# Tutorial 12: Convolutional Neural Networks

Implementing convolutions from scratch and understanding what CNNs learn.

In [None]:
import numpy as np
import matplotlib.pyplot as plt
import torch
import torch.nn as nn
import torch.nn.functional as F
from torchvision import datasets, transforms
np.random.seed(42)
torch.manual_seed(42)

## Part 1: Convolution from Scratch

In [None]:
def conv2d_naive(image, kernel, stride=1, padding=0):
    """
    2D convolution (naive implementation for understanding).
    
    Args:
        image: Input image, shape (H, W)
        kernel: Convolution kernel, shape (K, K)
        stride: Step size
        padding: Zero-padding size
    
    Returns:
        Output feature map
    """
    # Pad image
    if padding > 0:
        image = np.pad(image, padding, mode='constant', constant_values=0)
    
    H, W = image.shape
    K = kernel.shape[0]
    
    # Output size
    H_out = (H - K) // stride + 1
    W_out = (W - K) // stride + 1
    
    output = np.zeros((H_out, W_out))
    
    for i in range(H_out):
        for j in range(W_out):
            # Extract patch
            patch = image[i*stride:i*stride+K, j*stride:j*stride+K]
            # Convolve (element-wise multiply and sum)
            output[i, j] = np.sum(patch * kernel)
    
    return output

# Test with edge detection kernels
# Create a simple image with edges
image = np.zeros((10, 10))
image[2:8, 2:8] = 1  # White square in center

# Common edge detection kernels
kernels = {
    'Horizontal Edge': np.array([[-1, -1, -1],
                                  [ 0,  0,  0],
                                  [ 1,  1,  1]]),
    'Vertical Edge': np.array([[-1, 0, 1],
                                [-1, 0, 1],
                                [-1, 0, 1]]),
    'Sobel X': np.array([[-1, 0, 1],
                         [-2, 0, 2],
                         [-1, 0, 1]]),
    'Laplacian': np.array([[ 0, -1,  0],
                           [-1,  4, -1],
                           [ 0, -1,  0]])
}

fig, axes = plt.subplots(2, 3, figsize=(12, 8))

# Original image
axes[0, 0].imshow(image, cmap='gray')
axes[0, 0].set_title('Original Image')
axes[0, 0].axis('off')

# Apply kernels
for ax, (name, kernel) in zip(axes.flatten()[1:], kernels.items()):
    output = conv2d_naive(image, kernel, padding=1)
    ax.imshow(output, cmap='gray')
    ax.set_title(f'{name}')
    ax.axis('off')

plt.tight_layout()
plt.show()

print("Each kernel detects different features (edges, corners, etc.)")

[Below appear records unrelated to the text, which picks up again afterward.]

import Literature.NumberTheory.Automorphic.StrongApproximationSLn
import Literature.RepresentationTheory.HeisenbergGroup.SymplecticSiegelGenerationRestrictedProduct
import Literature.RepresentationTheory.HeisenbergGroup.SymplecticMatrixTransport
import Literature.LinearAlgebra.Matrix.SymplecticIntegerGenerationTranslations
import HarnessLib

/-!
# Strong approximation for `Sp_{2n}`: `Sp_{2n}(K)` is dense in `Sp_{2n}(𝔸_K^∞)`

Topic `NumberTheory/Automorphic`; namespace `Literature.NumberTheory.Automorphic`.  KERNEL ONLY: theorems, no
definition, no named fact, no instance, no `sorry`.  Third instalment of the tree's strong approximation files
(`StrongApproximationSL2`: `SL₂`; `StrongApproximationSLn`: `SL_n`; `StrongApproximationGL2`: `GL₂/ℚ`), for the
SYMPLECTIC group `Sp_{2l}` (Mathlib's `Matrix.symplecticGroup l A`: the `A ∈ M_{2l}` with `A J Aᵀ = J`,
`J = fromBlocks 0 (-1) 1 0`), i.e. the simply connected group `G = Sp_{2n}` of the strong approximation theorem of
Kneser and Platonov ([PlatonovRapinchuk1994] Thm. 7.12: `G(K)` is dense in `G(𝔸_K^S)` for `G` simply connected,
absolutely almost simple, `G_S` non-compact; [Kneser1966]):

* `symplecticGroup_denseRange_map_finiteAdeleRing` — **for the fraction field `K` of a Dedekind domain `R` and
  every finite index type `l`, the diagonal image of `Sp_{2l}(K)` is dense in `Sp_{2l}(𝔸_K^∞)`**
  (`𝔸_K^∞ = FiniteAdeleRing R K`, Mathlib's restricted product; the map is the tree's change-of-scalars
  homomorphism `SymplecticMatrix.mapHom (algebraMap K 𝔸_K^∞)`, and `Sp_{2l}(𝔸_K^∞)` carries the topology induced
  from `M_{2l}(𝔸_K^∞)`);
* `exists_symplecticGroup_map_mul_eq_of_isOpen` — the working form **`Sp_{2l}(𝔸_K^∞) = Sp_{2l}(K) · U` for every
  open subgroup `U`**;
* `symplecticGroup_denseRange_map_of_denseRange` — the TRANSFER PRINCIPLE both are instances of: for a ring
  homomorphism `f : K → A` into a topological commutative ring with dense range, such that `SL_l(K)` is dense in
  `SL_l(A)` along `f` and `A` has the big-cell shift property of `SymplecticSiegelGenerationBigCell` (every symplectic
  `fromBlocks P Q S T` admits a symmetric `X` with `P + X S` invertible), `Sp_{2l}(K)` is dense in `Sp_{2l}(A)`.

The archimedean counterpart (`Sp_{2g}(ℚ)` dense in `Sp_{2g}(ℝ)`, weak approximation) is the tree's
`SymplecticGroupRationalPointsDense.dense_ratPoints`; the two together are what the adelic description of the connected
components of the Siegel modular variety `Sh_K(GSp_{2g}, 𝔥_g^±)(ℂ) = GSp_{2g}(ℚ)∖(𝔥_g^± × GSp_{2g}(𝔸_f)/K)` uses
([Milne2005ShimuraVarieties] Lemma 5.13, (5.2) and Thm. 5.17: `π₀ ≅ ℚ_{>0}∖𝔸_f^×/ν(K)`, surjectivity of the dissection
into arithmetic quotients `Γ∖𝔥_g` by strong approximation for `G^der = Sp_{2g}`).

## Proof

The closure `H` of the image of `Sp_{2l}(K)` in `Sp_{2l}(A)` is a subgroup (multiplication and the inverse
`g ↦ -J gᵀ J` are continuous).  It contains the three kinds of generators of the tree's
`SymplecticSiegelGeneration` (`m(a) = diag(a, a⁻ᵀ)`, `n(b) = fromBlocks 1 b 0 1`, `J`):
1. `J`, a rational point;
2. every `n(b)`, `b ∈ Sym_l(A)`: `c ↦ n(sym c)` is a continuous map `M_l(A) → Sp_{2l}(A)` (`sym` the symmetrisation
   copying the entries above a fixed ordering of `l` below it — no `2⁻¹` needed), it carries `M_l(K)` into the image
   of `Sp_{2l}(K)`, `M_l(K)` is dense in `M_l(A)`, and `sym b = b` (`unip_mem_closure_range_mapHom`);
3. every `m(a)`, `a ∈ GL_l(A)`: write `a = d · s` with `d = diag(det a, 1, …, 1)` and `s ∈ SL_l(A)`; `m(s)` lies in `H`
   because `s ↦ m(s)` is continuous and `SL_l(K)` is dense in `SL_l(A)` (`levi_toGL_mem_closure_range_mapHom`; for
   `A = 𝔸_K^∞` this is the tree's `specialLinearGroup_denseRange_map_finiteAdeleRing`, strong approximation for
   `SL_n`), and `m(d)` lies in `H` because `d` is SYMMETRIC, so that Klingen's identity
   `m(d) = n(-d) v(d⁻¹) n(-d) J⁻¹` of the tree's `levi_mem_of_isSymm_of_unip_mem` writes it in terms of 1 and 2
   (Whitehead's `diag(u, u⁻¹) = w(u) w(-1)` in one hyperbolic plane).
Hence `H = Sp_{2l}(A)` by the tree's `eq_top_of_generators_mem_of_bigCellReachable`; the finite adele ring has the
big-cell shift property as a restricted product of the local rings `K_v`, `𝒪_v`
(`bigCellReachable_restrictedProduct`, here `FiniteAdeleRing.symplectic_bigCellReachable` for any Dedekind `R`).

## References

* V. Platonov, A. Rapinchuk, *Algebraic groups and number theory*, Academic Press (1994), §7.4, Thm. 7.12
  [PlatonovRapinchuk1994].
* M. Kneser, *Strong approximation*, Proc. Sympos. Pure Math. IX (1966) 187–196 [Kneser1966].
* J. S. Milne, *Introduction to Shimura varieties* (2005), §4 Thm. 4.16, §5 Lemma 5.13, (5.2), Thm. 5.17; §6
  [Milne2005ShimuraVarieties].
* H. Klingen, *Introductory lectures on Siegel modular forms* (1990), §3 Prop. 6 [Klingen1990].
-/

noncomputable section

## Part 2: Verify Against PyTorch

In [None]:
# Compare our implementation with PyTorch
image_np = np.random.randn(5, 5)
kernel_np = np.random.randn(3, 3)

# Our implementation
our_output = conv2d_naive(image_np, kernel_np, padding=1)

# PyTorch
image_torch = torch.tensor(image_np).float().unsqueeze(0).unsqueeze(0)  # (1, 1, H, W)
kernel_torch = torch.tensor(kernel_np).float().unsqueeze(0).unsqueeze(0)  # (1, 1, K, K)
pytorch_output = F.conv2d(image_torch, kernel_torch, padding=1).squeeze().numpy()

print("Our output shape:", our_output.shape)
print("PyTorch output shape:", pytorch_output.shape)
print(f"Max difference: {np.abs(our_output - pytorch_output).max():.2e}")
print("✓ Implementations match!")

## Part 3: Receptive Field Visualization

In [None]:
def compute_receptive_field(layers):
    """
    Compute receptive field size for stacked conv layers.
    
    layers: list of (kernel_size, stride) tuples
    """
    rf = 1  # Start with single pixel
    stride_product = 1
    
    for k, s in layers:
        rf = rf + (k - 1) * stride_product
        stride_product *= s
    
    return rf

# Compare different architectures
architectures = {
    'One 7x7': [(7, 1)],
    'Three 3x3': [(3, 1), (3, 1), (3, 1)],
    'Two 5x5': [(5, 1), (5, 1)],
    'VGG-style (3x3s + pool)': [(3, 1), (3, 1), (2, 2), (3, 1), (3, 1), (2, 2)],
}

print("Receptive Field Comparison:")
print("=" * 50)
for name, layers in architectures.items():
    rf = compute_receptive_field(layers)
    params = sum(k*k for k, s in layers if s == 1)  # Ignoring pooling
    print(f"{name:30s}: RF = {rf:3d}, params ∝ {params}")

print("\nInsight: Three 3x3 convs have same RF as one 7x7, but fewer parameters!")
print("7x7 = 49 params, 3×(3×3) = 27 params")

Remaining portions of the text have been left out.